La Trappe Abbey brewery ( Image Source: ESA)
When the monks from La Trappe Abbey brewery wanted to make their beer-brewing process more sustainable, they chose the suite of techniques developed for spaceflight to renovate their factory and recycle more water. Upon its completion in 2019, the system should reduce the amount of water used to brew their beer by 80%.
The brewery produces almost a million cubic meters of wastewater each year. Thanks to the new recycling techniques this water will no longer be sent to a municipal processing plant but used to irrigate the monks’ land and clean beer bottles.
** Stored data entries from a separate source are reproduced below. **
import Summits.BirchSwinnertonDyer.BirchSwinnertonDyer.Theorems.AlignedTransportAtTwoMainConjectureTransportAlignedAtTwoOrdPlusLineWitness
import Summits.BirchSwinnertonDyer.BirchSwinnertonDyer.Theorems.AlignedTransportAtTwoMainConjectureTransportAlignedAtTwoOrdPlusLineCusp
import Summits.BirchSwinnertonDyer.BirchSwinnertonDyer.Theorems.AlignedTransportAtTwoMainConjectureTransportAlignedAtTwoSigmaSymbolParity
import HarnessLib

/-!
# Crux C1 `MainConjectureTransportAlignedAtTwo` (stmt-BirchSwinnertonDyer-22296), line `birth`, the `Δ > 0` half (R1) of the promoted residual:
# THE `λ`-LAW OFF THE KILFORD STRATUM FROM TWO REAL-STRUCTURE PARITY WITNESSES AT ONE ADMISSIBLE LEVEL — NO SIGN CONDITION ON `Δ`
# (width seat att-p4 g12; `--supports 22296`)

THEOREMS ONLY (no `def`, no `sorry`). CONDITIONAL on the two named Literature facts `heckeSelfDual_torsionBy_J0`, `buzzard2000_multiplicityOne_gamma0`
(hypotheses, as in the lead's `…OrdPlusLine`) AND on two explicit parity witnesses at the chosen level (hypotheses `hI`, `hII`). BSD is not proved
by this; C1 is not closed by this; the residual stub `stub_lamLawResidual` is NOT discharged by this (it is what a v24 `Δ > 0` skeleton would
compose AGAINST, registering the two witnesses as its stubs).

`lamLaw_of_not_padicSquare_of_real_witnesses`: the lead's assembly `…OrdPlusLine.lamLaw_of_negDisc_of_not_padicSquare` with
(i) its ADMISSIBLE LEVEL DATA made parameters — an auxiliary odd prime `q₀ ∤ N₁N₂`, `SS =` the odd primes of `M = q₀N₁N₂`, `D = ∏_{ℓ∈SS} ℓ²`,
`N' = M·D`, and the two `SS`-depleted forms `g₁, g₂ ∈ S₂(Γ₀(N'))` of the newforms (characterised by their `q`-expansions; they exist by
`…StarLevel.exists_depleted_eigenform_of_dvd` and are unique) — so that hypotheses can speak about them;
(ii) the hypothesis `Δ(W₁) < 0` REPLACED by the two witnesses of `…OrdPlusLineWitness.periodFunctionals_congr_mod_two_of_real_witnesses`:
(I) a `γ ∈ Γ₀(N')` with `ι`-invariant class and `(2D/Ω⁺(f₂))·re{∞,γ∞}_{g₂}` odd, (II) a `γ` with `ι`-anti-invariant class and
`(2D/Ω⁻(f₁))·im{∞,γ∞}_{g₁}` odd. Steps §4–§8 are the lead's, verbatim in substance (a_q-parity congruence of a shared cubic field, odd value of
`n₁` from the `μ = 0` theorem, cusp transport, `‖Ψ₁ − Ψ₂‖₂ ≤ 1` on `2`-power cusps, raw reduction identity, `SigmaRaw`/`SigmaGlue`, removal of `q₀`).
No twist hypothesis and no alignment hypothesis is used — see the HONEST CAVEAT in `…OrdPlusLineWitness`: the witnesses already encode the selection.

References: Mazur–Tate–Teitelbaum 1986 §I.10; Greenberg–Vatsal 2000 Thm. (1.4), §3 Rem. 3.4; Emerton–Pollack–Weston 2006 §3–4; Buzzard 2000 Prop. 2.4;
Darmon–Diamond–Taylor 1995 §1.6, §4.5; Matsuno 2008 §5.
-/

noncomputable section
The system will recover water and purify it using membranes before employing photobioreactors to add nitrogen to the water. Around 3000 species of bacteria and organisms, including plants, will be used to purify the water. The system will also reduce the brewery’s electricity use.
“In this case, we applied our expertise and technological developments in a factory, but they could just as easily be incorporated into a hotel or other operation,” says Christophe Lasseur, of ESA’s Life Support and Physical Sciences Instrumentation Section.
Using chemistry, biology and mechanical innovations, ESA’s micro-ecological life support system alternative (MELiSSA) programme’s research has already helped purify water in Morocco and developed bioreactors to grow new drugs. It has been recycling water in Antarctica for half a decade and a pilot project in Barcelona, Spain, is testing the system to the max with a fully closed, self-sustainable ecosystem for mice.
Provided funding by the European Union’s Horizon 2020 research and innovation programme, the project at La Trappe has been awarded the innovation prize of 2018 by the Dutch councils of municipal water.
Image on the left: Multi-compartment Pilot Plant (Image Source: ESA)
Source: European Space Agency (ESA)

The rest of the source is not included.